Was könnte das Gericht entscheiden?

Es gibt mehrere Möglichkeiten: Wenn das Gericht SpaceNet und Telekom Recht gibt, dann wäre „die Vorratsdatenspeicherung praktisch tot“, sagte SpaceNet-Anwalt Matthias Bäcker. Streng genommen würde das Urteil zwar nur für die beiden Unternehmen gelten, dürfte aber grundsätzliche Auswirkungen haben. Falls das Gericht noch offene rechtliche Fragen sieht, könnte es den Fall auch dem EuGH vorlegen. Das Bundesverwaltungsgericht könnte die Vorratsdatenspeicherung auch als rechtmäßig einstufen. In dem Fall wolle man Verfassungsbeschwerde in Karlsruhe einlegen, sagte Bäcker.

Sind noch andere Gerichtsentscheidungen zu erwarten?

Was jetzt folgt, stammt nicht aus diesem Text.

/-- Surjectivity of the forward map onto the classes with `χ = χ_{γ_H.1}`. [cite: Rogawski1990, §8.1 Prop. 8.1.3 pp. 110–111] -/
private theorem exists_matched_class_of_block_class (w : PlacesOver L v) (hw : IsCMField.complexConj L • w.1 = w.1)
    {P' : GL (Fin (2 + 1)) (LocalRing L v)} {G₁' : Matrix (Fin 2) (Fin 2) (LocalRing L v)} {G₂' : Matrix (Fin 1) (Fin 1) (LocalRing L v)}
    (hP' : twistGram (conjLocal L (IsCMField.complexConj L) v) ((adelicForm L 3 H').map (adeleToLocal L v)) P'.val = finSum 2 1 G₁' G₂')
    {γH : ((cmDatum L 2 (Matrix.of fun i j : Fin 2 => if i.val + j.val + 1 = 2 then (1 : L) else 0)).Local v ×
      (cmDatum L 1 (Matrix.of fun i j : Fin 1 => if i.val + j.val + 1 = 1 then (1 : L) else 0)).Local v)} (hreg : IsLocalGRegular L v γH)
    (f : ConjClasses ((cmDatum L 3 H').Local v) → ConjClasses ↥(unitaryGroup (conjLocal L (IsCMField.complexConj L) v) G₁'))
    (hfuniq : ∀ c : ConjClasses ((cmDatum L 3 H').Local v), ((∃ x : (cmDatum L 3 H').Local v, ∃ B : Matrix (Fin 2) (Fin 2) (LocalRing L v),
          ((x * Quotient.out c * x⁻¹).val.val : Matrix (Fin 3) (Fin 3) (LocalRing L v)) * P'.val = P'.val * finSum 2 1 B (γH.2.val.val : Matrix (Fin 1) (Fin 1) (LocalRing L v))) ∧
        IsLocalNormPair L H' v γH (Quotient.out c)) →
        ∀ (x : (cmDatum L 3 H').Local v) (B : Matrix (Fin 2) (Fin 2) (LocalRing L v)),
          ((x * Quotient.out c * x⁻¹).val.val : Matrix (Fin 3) (Fin 3) (LocalRing L v)) * P'.val = P'.val * finSum 2 1 B (γH.2.val.val : Matrix (Fin 1) (Fin 1) (LocalRing L v)) →
          ∀ u : ↥(unitaryGroup (conjLocal L (IsCMField.complexConj L) v) G₁'), ((u.val : GL (Fin 2) (LocalRing L v)).val : Matrix (Fin 2) (Fin 2) (LocalRing L v)) = B →
            ConjClasses.mk u = f c)
    (β : ConjClasses ↥(unitaryGroup (conjLocal L (IsCMField.complexConj L) v) G₁')) (hβ : (((Quotient.out β : ↥(unitaryGroup (conjLocal L (IsCMField.complexConj L) v) G₁')).val : GL (Fin 2) (LocalRing L v)).val : Matrix (Fin 2) (Fin 2) (LocalRing L v)).charpoly =
          finCharpolyTwo L v γH) :
    ∃ c : ConjClasses ((cmDatum L 3 H').Local v), ((∃ x : (cmDatum L 3 H').Local v, ∃ B : Matrix (Fin 2) (Fin 2) (LocalRing L v),
          ((x * Quotient.out c * x⁻¹).val.val : Matrix (Fin 3) (Fin 3) (LocalRing L v)) * P'.val = P'.val * finSum 2 1 B (γH.2.val.val : Matrix (Fin 1) (Fin 1) (LocalRing L v))) ∧
        IsLocalNormPair L H' v γH (Quotient.out c)) ∧ f c = β := by
  obtain ⟨u₀, hu₀⟩ : ∃ u₀ : ↥(unitaryGroup (conjLocal L (IsCMField.complexConj L) v) G₁'), u₀ = Quotient.out β := ⟨_, rfl⟩
  have hβ' : (((u₀.val : GL (Fin 2) (LocalRing L v)).val : Matrix (Fin 2) (Fin 2) (LocalRing L v))).charpoly = finCharpolyTwo L v γH := by
    rw [hu₀]; exact hβ
  have hBu : twistGram (conjLocal L (IsCMField.complexConj L) v) G₁' ((u₀.val : GL (Fin 2) (LocalRing L v)).val) = G₁' :=
    (twistGram_coe_eq_iff_mem_unitaryGroup _ G₁' _).2 u₀.2
  have hBd : IsUnit ((u₀.val : GL (Fin 2) (LocalRing L v)).val : Matrix (Fin 2) (Fin 2) (LocalRing L v)).det := Matrix.isUnits_det_units _
  obtain ⟨γ', hm, hQ⟩ := exists_matched_of_unitary_block L H' v w hw hP' hreg (B := ((u₀.val : GL (Fin 2) (LocalRing L v)).val : Matrix (Fin 2) (Fin 2) (LocalRing L v))) hBu hBd hβ'
  -- `c₀ := ⟦γ′⟧` and `γ₀ := out c₀` (kept opaque): `γ₀ = g γ′ g⁻¹`, realised with `x := g⁻¹`
  obtain ⟨c₀, hc₀⟩ : ∃ c₀ : ConjClasses ((cmDatum L 3 H').Local v), ConjClasses.mk γ' = c₀ := ⟨_, rfl⟩
  obtain ⟨γ₀, hγ₀⟩ : ∃ γ₀ : (cmDatum L 3 H').Local v, Quotient.out c₀ = γ₀ := ⟨_, rfl⟩
  obtain ⟨g, hg⟩ : ∃ g : (cmDatum L 3 H').Local v, g * γ' * g⁻¹ = γ₀ := by
    have h : IsConj γ' γ₀ := by
      rw [← hγ₀]
      exact ConjClasses.mk_eq_mk_iff_isConj.1 (by rw [hc₀]; exact (Quotient.out_eq c₀).symm)
    exact isConj_iff.1 h
  have hQc : ((g⁻¹ * γ₀ * (g⁻¹)⁻¹).val.val : Matrix (Fin 3) (Fin 3) (LocalRing L v)) * P'.val =
      P'.val * finSum 2 1 ((u₀.val : GL (Fin 2) (LocalRing L v)).val) (γH.2.val.val : Matrix (Fin 1) (Fin 1) (LocalRing L v)) := by
    have e : g⁻¹ * γ₀ * (g⁻¹)⁻¹ = γ' := by rw [← hg]; group
    rw [e]; exact hQ
  have e₁ : g.val * γ'.val * (g.val)⁻¹ = γ₀.val := by rw [← hg]; rfl
  have hmc : IsLocalNormPair L H' v γH γ₀ := isLocalNormPair_of_conj_eq L v H' γH γ' γ₀ hm (g := g.val) e₁
  subst hγ₀
  have hPc : ((∃ x : (cmDatum L 3 H').Local v, ∃ B : Matrix (Fin 2) (Fin 2) (LocalRing L v),
          ((x * Quotient.out c₀ * x⁻¹).val.val : Matrix (Fin 3) (Fin 3) (LocalRing L v)) * P'.val = P'.val * finSum 2 1 B (γH.2.val.val : Matrix (Fin 1) (Fin 1) (LocalRing L v))) ∧
        IsLocalNormPair L H' v γH (Quotient.out c₀)) := ⟨⟨g⁻¹, _, hQc⟩, hmc⟩
  have hfin : ConjClasses.mk u₀ = f c₀ :=
    hfuniq c₀ hPc (g⁻¹) (((u₀.val : GL (Fin 2) (LocalRing L v)).val : Matrix (Fin 2) (Fin 2) (LocalRing L v))) hQc u₀ rfl
  refine ⟨c₀, hPc, ?_⟩
  rw [← hfin, hu₀]
  exact Quotient.out_eq _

Vor dem Bundesverfassungsgericht hat ein Bündnis aus Bürgerrechtlern, Datenschützern und Politikern Verfassungsbeschwerde erhoben. Es ist offen, ob Karlsruhe darüber noch in diesem Jahr entscheiden wird. Eine Vorgänger-Regelung zum jetzigen Gesetz zur Vorratsdatenspeicherung hatte Karlsruhe im Jahr 2010 gekippt.